Description of the task:
Once the line containing "theorem I_mul_probeL (m" is found in the entries below, reproduce it and every line after it, stopping at and including the line containing "QUARTER-TURNED walk, i.e."; reproduce nothing else, and keep each line exact.

Supplied data:
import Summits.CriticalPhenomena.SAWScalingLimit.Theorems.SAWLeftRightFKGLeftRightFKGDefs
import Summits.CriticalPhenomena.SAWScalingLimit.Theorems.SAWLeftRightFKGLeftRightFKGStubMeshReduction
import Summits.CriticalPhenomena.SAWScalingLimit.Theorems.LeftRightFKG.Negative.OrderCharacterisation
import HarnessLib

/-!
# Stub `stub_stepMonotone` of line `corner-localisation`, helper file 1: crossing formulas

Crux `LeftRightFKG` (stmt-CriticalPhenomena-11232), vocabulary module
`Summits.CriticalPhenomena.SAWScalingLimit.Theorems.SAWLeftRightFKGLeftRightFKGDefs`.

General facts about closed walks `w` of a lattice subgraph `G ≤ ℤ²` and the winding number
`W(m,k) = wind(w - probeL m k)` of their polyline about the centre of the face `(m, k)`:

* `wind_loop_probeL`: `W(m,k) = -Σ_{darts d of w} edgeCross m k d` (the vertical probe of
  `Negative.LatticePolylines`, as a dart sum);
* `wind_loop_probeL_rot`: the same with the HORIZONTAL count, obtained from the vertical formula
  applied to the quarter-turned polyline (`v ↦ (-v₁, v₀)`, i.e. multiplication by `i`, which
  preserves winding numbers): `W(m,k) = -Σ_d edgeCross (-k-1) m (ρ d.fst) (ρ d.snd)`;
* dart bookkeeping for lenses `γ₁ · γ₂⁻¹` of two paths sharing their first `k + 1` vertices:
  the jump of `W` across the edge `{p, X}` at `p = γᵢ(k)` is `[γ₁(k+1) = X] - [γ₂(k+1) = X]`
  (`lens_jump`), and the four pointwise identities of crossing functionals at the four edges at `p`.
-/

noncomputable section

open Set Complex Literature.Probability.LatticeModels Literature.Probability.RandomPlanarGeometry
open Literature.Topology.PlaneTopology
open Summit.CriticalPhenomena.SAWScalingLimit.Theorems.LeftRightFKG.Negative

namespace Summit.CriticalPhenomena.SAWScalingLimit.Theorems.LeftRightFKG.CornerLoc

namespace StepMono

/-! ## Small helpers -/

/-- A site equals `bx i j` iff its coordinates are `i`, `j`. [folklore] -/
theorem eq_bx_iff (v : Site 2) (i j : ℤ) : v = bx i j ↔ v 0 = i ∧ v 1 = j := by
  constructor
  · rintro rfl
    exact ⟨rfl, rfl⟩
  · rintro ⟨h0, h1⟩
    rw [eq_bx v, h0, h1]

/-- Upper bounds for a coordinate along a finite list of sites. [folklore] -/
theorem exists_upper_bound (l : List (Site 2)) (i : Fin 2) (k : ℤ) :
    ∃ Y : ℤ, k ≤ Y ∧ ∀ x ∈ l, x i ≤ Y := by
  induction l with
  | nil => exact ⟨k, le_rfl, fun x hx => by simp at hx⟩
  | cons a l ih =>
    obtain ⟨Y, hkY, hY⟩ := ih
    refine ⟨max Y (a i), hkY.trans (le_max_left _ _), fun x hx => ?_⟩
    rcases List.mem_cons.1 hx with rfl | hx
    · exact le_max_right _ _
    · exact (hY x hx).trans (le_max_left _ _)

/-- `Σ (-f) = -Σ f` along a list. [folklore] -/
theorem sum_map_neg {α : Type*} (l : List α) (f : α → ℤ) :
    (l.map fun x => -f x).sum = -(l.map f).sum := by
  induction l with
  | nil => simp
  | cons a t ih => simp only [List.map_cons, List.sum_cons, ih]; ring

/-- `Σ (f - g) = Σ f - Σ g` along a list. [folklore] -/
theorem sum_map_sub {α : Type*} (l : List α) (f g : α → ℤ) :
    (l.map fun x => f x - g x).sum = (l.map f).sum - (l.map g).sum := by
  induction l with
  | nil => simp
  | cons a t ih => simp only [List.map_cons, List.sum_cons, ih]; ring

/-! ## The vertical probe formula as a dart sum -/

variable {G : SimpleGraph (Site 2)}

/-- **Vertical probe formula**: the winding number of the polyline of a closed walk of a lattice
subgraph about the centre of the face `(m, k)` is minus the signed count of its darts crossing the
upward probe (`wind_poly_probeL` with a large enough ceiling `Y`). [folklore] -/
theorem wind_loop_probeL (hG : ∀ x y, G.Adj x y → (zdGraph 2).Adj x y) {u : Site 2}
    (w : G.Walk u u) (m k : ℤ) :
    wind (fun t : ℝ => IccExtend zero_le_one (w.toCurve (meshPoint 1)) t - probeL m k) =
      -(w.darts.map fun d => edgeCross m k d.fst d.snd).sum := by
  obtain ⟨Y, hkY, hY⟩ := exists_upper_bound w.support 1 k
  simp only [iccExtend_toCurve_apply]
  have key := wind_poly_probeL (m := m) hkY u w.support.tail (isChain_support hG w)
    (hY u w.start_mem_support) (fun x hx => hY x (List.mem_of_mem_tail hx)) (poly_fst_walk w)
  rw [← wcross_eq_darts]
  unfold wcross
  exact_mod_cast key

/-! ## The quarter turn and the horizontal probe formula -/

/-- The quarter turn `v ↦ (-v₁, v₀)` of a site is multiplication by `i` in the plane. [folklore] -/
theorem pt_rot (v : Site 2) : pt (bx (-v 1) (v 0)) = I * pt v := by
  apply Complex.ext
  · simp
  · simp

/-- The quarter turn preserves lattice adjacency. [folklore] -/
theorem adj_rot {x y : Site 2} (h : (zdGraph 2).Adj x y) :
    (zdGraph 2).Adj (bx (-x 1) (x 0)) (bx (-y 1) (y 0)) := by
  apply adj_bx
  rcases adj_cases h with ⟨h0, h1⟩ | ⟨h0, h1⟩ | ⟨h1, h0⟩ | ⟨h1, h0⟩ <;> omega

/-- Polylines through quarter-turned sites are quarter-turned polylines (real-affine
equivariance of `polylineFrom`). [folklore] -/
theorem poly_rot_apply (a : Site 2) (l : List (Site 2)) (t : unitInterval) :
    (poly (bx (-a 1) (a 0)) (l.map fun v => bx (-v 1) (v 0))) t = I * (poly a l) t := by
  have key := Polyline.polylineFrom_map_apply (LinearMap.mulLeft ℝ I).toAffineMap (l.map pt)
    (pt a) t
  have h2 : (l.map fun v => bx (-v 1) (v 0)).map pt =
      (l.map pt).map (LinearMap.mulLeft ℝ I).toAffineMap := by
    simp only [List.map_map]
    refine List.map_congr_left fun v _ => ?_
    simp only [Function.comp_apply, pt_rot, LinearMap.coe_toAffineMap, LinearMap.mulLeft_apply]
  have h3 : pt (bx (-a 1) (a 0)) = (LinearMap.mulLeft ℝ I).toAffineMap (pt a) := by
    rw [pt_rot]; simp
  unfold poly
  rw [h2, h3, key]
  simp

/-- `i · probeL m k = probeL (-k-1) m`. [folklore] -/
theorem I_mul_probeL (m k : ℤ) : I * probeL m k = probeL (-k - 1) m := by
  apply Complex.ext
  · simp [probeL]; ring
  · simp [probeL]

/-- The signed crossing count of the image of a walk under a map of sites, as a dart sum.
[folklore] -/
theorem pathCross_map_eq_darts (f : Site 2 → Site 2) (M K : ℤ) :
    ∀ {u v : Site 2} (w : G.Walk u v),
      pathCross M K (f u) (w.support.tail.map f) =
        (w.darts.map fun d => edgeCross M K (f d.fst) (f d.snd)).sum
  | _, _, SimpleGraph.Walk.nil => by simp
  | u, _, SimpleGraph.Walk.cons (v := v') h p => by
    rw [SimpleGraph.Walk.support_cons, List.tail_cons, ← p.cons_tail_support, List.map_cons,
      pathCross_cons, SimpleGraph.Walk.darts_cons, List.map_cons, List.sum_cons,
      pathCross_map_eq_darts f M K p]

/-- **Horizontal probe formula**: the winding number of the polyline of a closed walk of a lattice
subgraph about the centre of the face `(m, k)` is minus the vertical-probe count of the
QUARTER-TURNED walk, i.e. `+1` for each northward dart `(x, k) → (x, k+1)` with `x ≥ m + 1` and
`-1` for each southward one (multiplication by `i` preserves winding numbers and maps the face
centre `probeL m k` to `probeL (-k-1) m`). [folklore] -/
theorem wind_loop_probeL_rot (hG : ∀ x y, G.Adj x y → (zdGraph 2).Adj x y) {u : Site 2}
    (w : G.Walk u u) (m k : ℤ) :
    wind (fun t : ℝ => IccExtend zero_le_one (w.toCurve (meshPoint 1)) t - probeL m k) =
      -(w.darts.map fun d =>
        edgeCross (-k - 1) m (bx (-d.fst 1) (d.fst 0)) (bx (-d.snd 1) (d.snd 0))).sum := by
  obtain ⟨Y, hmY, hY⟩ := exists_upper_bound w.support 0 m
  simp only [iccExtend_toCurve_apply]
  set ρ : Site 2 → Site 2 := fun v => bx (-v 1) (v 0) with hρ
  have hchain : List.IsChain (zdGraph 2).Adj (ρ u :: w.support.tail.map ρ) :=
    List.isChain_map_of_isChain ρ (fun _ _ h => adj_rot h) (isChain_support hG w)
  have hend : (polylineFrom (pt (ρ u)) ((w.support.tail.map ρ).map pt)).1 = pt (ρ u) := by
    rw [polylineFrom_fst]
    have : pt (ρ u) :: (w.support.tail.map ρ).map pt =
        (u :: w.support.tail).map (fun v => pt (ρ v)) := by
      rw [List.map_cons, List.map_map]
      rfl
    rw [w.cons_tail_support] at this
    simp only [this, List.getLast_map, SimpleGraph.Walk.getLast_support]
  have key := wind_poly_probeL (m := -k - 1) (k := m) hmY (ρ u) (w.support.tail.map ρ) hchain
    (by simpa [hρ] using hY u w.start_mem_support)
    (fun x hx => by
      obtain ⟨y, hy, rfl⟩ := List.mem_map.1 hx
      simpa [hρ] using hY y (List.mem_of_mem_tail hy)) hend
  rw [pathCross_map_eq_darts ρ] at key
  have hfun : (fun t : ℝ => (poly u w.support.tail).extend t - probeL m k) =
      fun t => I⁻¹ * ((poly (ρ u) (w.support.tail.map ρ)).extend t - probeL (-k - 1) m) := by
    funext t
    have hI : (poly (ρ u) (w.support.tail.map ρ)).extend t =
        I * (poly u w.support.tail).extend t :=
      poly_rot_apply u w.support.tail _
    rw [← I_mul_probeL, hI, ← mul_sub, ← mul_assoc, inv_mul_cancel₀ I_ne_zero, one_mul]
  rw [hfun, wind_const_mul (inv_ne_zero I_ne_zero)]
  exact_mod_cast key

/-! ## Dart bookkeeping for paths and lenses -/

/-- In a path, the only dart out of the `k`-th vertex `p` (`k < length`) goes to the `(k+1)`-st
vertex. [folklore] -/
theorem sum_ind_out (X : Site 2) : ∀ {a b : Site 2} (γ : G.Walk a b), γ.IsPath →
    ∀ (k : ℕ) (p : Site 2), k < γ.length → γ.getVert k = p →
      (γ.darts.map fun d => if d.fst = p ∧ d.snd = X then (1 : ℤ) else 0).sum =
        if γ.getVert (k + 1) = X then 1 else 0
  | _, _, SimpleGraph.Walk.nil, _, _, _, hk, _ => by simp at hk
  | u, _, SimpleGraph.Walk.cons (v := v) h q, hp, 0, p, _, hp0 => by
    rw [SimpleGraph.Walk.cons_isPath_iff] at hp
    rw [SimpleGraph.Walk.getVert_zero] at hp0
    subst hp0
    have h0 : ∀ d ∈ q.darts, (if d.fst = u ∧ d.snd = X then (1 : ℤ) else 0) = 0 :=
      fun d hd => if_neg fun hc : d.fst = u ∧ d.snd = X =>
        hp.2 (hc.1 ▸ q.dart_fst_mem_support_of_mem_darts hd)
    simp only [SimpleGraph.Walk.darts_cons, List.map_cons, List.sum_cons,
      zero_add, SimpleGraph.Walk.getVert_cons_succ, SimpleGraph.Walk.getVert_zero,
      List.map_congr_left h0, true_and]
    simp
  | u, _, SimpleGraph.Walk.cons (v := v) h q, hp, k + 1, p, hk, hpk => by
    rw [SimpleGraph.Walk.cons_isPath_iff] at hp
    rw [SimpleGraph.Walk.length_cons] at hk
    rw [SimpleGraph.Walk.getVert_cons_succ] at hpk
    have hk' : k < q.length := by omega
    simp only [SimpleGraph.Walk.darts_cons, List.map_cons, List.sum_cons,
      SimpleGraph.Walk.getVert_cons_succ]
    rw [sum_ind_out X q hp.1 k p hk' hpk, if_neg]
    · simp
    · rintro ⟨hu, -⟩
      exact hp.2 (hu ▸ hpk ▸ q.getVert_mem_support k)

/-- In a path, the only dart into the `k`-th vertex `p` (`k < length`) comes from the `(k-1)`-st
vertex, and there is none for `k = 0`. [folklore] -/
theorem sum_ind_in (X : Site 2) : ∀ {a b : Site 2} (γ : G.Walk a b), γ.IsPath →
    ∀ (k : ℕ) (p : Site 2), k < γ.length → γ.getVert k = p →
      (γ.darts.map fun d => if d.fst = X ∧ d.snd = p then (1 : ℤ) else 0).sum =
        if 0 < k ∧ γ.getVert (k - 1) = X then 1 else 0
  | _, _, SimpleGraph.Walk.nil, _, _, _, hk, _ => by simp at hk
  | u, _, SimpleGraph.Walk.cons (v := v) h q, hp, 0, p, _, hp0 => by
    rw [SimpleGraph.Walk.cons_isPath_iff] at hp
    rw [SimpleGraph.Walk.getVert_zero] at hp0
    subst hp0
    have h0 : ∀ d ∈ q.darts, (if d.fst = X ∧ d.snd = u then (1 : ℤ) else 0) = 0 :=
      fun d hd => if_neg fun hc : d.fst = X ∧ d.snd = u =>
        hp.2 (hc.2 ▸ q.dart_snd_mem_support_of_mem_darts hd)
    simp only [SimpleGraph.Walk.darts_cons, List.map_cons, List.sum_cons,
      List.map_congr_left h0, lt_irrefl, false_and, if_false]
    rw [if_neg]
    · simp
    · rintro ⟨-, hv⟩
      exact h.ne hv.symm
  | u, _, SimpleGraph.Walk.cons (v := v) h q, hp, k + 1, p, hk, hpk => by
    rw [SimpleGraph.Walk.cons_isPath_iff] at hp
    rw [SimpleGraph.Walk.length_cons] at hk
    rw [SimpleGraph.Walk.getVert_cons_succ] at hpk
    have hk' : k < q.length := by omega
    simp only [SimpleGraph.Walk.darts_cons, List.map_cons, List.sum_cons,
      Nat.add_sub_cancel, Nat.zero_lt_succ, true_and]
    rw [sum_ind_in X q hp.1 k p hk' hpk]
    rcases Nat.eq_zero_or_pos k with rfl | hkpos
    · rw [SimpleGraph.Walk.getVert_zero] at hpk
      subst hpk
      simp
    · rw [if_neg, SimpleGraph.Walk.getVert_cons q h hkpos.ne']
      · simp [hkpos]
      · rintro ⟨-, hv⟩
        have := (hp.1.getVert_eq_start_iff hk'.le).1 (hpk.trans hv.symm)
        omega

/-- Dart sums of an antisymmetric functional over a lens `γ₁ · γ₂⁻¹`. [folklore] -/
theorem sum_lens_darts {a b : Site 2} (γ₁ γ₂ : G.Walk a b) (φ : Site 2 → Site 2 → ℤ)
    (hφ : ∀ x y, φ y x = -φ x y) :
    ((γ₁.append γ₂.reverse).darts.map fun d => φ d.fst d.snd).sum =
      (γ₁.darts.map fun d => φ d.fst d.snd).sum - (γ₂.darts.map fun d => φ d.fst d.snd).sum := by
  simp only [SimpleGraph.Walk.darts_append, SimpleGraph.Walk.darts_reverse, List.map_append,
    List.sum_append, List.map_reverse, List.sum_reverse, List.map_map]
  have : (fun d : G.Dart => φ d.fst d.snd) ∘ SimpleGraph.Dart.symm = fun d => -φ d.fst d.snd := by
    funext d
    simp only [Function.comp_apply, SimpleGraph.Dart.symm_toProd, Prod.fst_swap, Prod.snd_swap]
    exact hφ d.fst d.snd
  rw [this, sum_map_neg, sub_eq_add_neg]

==

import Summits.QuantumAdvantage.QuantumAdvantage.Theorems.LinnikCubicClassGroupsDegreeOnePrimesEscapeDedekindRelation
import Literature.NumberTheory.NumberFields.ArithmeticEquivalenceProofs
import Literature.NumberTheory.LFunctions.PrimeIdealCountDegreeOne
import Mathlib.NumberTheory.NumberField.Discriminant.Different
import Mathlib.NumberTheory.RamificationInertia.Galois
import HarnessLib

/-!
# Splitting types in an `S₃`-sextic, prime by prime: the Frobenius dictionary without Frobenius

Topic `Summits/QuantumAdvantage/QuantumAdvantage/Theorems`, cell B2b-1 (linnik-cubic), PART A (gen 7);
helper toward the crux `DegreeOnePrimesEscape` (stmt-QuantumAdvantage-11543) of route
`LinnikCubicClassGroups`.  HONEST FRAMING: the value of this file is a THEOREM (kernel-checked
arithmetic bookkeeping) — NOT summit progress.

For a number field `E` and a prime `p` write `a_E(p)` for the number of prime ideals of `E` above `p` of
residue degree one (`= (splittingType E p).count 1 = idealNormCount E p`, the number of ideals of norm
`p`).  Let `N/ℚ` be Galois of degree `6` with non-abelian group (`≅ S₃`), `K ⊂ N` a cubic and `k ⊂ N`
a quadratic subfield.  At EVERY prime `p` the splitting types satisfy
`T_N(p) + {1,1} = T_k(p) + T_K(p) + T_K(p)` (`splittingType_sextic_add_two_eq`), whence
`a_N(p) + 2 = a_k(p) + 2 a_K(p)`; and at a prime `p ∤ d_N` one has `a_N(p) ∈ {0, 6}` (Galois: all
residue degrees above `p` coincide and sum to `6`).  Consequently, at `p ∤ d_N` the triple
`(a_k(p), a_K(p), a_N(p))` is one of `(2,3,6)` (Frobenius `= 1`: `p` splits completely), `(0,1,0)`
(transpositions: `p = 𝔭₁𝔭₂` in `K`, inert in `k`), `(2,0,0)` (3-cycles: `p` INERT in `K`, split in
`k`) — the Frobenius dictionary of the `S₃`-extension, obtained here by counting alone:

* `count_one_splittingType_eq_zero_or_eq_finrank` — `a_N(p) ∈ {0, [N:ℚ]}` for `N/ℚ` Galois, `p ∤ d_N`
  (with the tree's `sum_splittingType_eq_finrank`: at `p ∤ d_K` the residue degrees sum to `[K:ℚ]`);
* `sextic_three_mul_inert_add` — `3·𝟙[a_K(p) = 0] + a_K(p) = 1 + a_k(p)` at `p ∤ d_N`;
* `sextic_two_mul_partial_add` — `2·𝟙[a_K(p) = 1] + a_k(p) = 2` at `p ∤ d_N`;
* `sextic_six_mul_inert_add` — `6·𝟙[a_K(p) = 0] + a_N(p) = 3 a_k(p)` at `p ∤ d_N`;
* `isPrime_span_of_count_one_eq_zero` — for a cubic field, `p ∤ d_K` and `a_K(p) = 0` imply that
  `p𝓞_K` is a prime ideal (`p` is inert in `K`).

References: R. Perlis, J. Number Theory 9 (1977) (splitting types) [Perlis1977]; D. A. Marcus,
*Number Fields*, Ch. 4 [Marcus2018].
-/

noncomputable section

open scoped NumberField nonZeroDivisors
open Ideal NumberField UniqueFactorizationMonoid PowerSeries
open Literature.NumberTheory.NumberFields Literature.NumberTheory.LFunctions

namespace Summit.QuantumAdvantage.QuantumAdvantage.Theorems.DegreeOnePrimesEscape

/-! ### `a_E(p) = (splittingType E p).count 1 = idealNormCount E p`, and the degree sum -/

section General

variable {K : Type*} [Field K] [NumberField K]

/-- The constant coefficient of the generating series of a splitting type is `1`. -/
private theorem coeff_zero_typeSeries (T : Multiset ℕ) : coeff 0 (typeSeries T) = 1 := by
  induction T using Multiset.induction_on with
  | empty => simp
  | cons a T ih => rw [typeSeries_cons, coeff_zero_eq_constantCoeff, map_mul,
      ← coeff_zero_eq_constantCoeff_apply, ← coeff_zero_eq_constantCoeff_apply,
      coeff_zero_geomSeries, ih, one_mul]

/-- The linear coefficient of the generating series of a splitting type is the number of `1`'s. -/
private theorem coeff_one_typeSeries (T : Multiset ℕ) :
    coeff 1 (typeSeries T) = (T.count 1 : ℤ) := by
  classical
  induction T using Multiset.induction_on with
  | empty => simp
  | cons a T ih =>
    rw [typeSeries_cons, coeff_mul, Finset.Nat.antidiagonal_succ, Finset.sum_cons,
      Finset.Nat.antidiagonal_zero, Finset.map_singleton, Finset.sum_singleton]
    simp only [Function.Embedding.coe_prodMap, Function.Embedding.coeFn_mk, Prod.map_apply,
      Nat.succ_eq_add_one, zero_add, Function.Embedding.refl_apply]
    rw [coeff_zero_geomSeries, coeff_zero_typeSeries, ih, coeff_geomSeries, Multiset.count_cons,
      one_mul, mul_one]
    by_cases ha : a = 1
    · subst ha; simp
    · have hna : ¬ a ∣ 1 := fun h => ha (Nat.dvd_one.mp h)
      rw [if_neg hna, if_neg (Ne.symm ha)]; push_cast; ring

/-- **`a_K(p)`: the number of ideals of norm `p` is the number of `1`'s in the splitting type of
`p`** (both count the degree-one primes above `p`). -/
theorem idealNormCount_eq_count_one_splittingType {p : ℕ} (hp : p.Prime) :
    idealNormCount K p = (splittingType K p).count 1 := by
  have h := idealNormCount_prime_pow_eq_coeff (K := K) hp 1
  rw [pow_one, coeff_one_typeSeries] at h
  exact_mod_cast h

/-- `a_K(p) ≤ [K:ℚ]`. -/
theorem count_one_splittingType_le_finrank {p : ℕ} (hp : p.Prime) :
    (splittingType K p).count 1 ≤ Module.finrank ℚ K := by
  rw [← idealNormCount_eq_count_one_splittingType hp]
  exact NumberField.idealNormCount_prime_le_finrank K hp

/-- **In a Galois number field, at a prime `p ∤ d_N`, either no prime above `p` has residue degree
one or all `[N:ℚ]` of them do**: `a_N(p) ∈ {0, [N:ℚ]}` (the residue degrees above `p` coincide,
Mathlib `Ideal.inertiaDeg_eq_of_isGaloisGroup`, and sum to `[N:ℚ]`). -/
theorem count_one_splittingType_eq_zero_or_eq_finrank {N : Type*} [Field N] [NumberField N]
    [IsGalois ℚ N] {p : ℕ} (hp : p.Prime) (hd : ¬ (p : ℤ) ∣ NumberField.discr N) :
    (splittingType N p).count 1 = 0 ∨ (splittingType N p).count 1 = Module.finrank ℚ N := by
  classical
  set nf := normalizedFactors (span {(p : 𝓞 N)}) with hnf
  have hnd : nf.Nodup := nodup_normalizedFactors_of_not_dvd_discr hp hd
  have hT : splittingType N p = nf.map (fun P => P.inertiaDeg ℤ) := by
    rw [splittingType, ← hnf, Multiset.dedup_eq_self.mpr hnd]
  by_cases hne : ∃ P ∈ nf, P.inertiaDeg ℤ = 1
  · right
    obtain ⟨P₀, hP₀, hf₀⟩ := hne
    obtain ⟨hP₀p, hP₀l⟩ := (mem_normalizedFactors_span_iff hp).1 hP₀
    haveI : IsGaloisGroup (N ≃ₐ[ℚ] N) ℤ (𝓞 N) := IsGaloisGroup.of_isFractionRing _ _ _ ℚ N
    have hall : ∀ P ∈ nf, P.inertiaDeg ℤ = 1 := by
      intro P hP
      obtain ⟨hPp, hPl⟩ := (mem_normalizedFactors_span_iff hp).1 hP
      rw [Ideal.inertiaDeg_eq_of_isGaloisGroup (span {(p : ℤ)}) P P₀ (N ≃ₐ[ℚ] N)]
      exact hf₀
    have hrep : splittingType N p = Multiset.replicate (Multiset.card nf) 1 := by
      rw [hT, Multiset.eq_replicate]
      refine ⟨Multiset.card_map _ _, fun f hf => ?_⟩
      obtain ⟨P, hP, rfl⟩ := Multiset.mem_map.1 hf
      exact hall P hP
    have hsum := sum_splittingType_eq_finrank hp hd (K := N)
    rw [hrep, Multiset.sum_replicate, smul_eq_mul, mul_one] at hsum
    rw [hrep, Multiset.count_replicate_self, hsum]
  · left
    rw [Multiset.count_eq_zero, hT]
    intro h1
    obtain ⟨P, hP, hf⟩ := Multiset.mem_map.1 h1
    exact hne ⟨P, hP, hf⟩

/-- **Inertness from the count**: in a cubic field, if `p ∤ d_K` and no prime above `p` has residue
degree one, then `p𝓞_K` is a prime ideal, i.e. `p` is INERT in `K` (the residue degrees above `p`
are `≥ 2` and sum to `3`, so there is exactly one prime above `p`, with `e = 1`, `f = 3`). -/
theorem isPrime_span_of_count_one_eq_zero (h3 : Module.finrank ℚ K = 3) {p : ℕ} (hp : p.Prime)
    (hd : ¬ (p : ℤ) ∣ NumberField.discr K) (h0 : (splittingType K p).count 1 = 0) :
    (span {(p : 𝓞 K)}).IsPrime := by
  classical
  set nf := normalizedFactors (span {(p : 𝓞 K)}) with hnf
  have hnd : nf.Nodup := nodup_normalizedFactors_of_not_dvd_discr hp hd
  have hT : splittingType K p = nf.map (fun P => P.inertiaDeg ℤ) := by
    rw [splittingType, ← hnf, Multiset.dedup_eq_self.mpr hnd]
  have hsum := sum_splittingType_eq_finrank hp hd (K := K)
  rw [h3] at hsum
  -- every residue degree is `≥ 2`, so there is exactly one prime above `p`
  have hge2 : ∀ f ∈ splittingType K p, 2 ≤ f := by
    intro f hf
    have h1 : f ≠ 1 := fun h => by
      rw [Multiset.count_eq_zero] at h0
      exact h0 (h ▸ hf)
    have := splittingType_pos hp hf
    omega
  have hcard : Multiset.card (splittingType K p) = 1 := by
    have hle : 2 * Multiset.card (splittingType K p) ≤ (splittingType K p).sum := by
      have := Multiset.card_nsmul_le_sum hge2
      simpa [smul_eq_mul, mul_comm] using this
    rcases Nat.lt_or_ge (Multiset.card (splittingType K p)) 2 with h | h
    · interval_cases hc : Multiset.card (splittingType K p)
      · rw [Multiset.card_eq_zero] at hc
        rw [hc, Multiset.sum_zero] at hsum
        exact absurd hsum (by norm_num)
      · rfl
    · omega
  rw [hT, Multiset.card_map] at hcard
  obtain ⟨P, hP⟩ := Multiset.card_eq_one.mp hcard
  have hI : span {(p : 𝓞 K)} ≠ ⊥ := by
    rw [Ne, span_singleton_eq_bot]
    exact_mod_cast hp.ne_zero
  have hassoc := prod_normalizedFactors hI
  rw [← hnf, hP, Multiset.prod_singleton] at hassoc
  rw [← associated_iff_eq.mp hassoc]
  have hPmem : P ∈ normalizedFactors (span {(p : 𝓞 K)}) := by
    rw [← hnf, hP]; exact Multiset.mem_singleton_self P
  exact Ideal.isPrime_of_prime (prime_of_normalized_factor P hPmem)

Exercise solution:
theorem I_mul_probeL (m k : ℤ) : I * probeL m k = probeL (-k - 1) m := by
  apply Complex.ext
  · simp [probeL]; ring
  · simp [probeL]

/-- The signed crossing count of the image of a walk under a map of sites, as a dart sum.
[folklore] -/
theorem pathCross_map_eq_darts (f : Site 2 → Site 2) (M K : ℤ) :
    ∀ {u v : Site 2} (w : G.Walk u v),
      pathCross M K (f u) (w.support.tail.map f) =
        (w.darts.map fun d => edgeCross M K (f d.fst) (f d.snd)).sum
  | _, _, SimpleGraph.Walk.nil => by simp
  | u, _, SimpleGraph.Walk.cons (v := v') h p => by
    rw [SimpleGraph.Walk.support_cons, List.tail_cons, ← p.cons_tail_support, List.map_cons,
      pathCross_cons, SimpleGraph.Walk.darts_cons, List.map_cons, List.sum_cons,
      pathCross_map_eq_darts f M K p]

/-- **Horizontal probe formula**: the winding number of the polyline of a closed walk of a lattice
subgraph about the centre of the face `(m, k)` is minus the vertical-probe count of the
QUARTER-TURNED walk, i.e. `+1` for each northward dart `(x, k) → (x, k+1)` with `x ≥ m + 1` and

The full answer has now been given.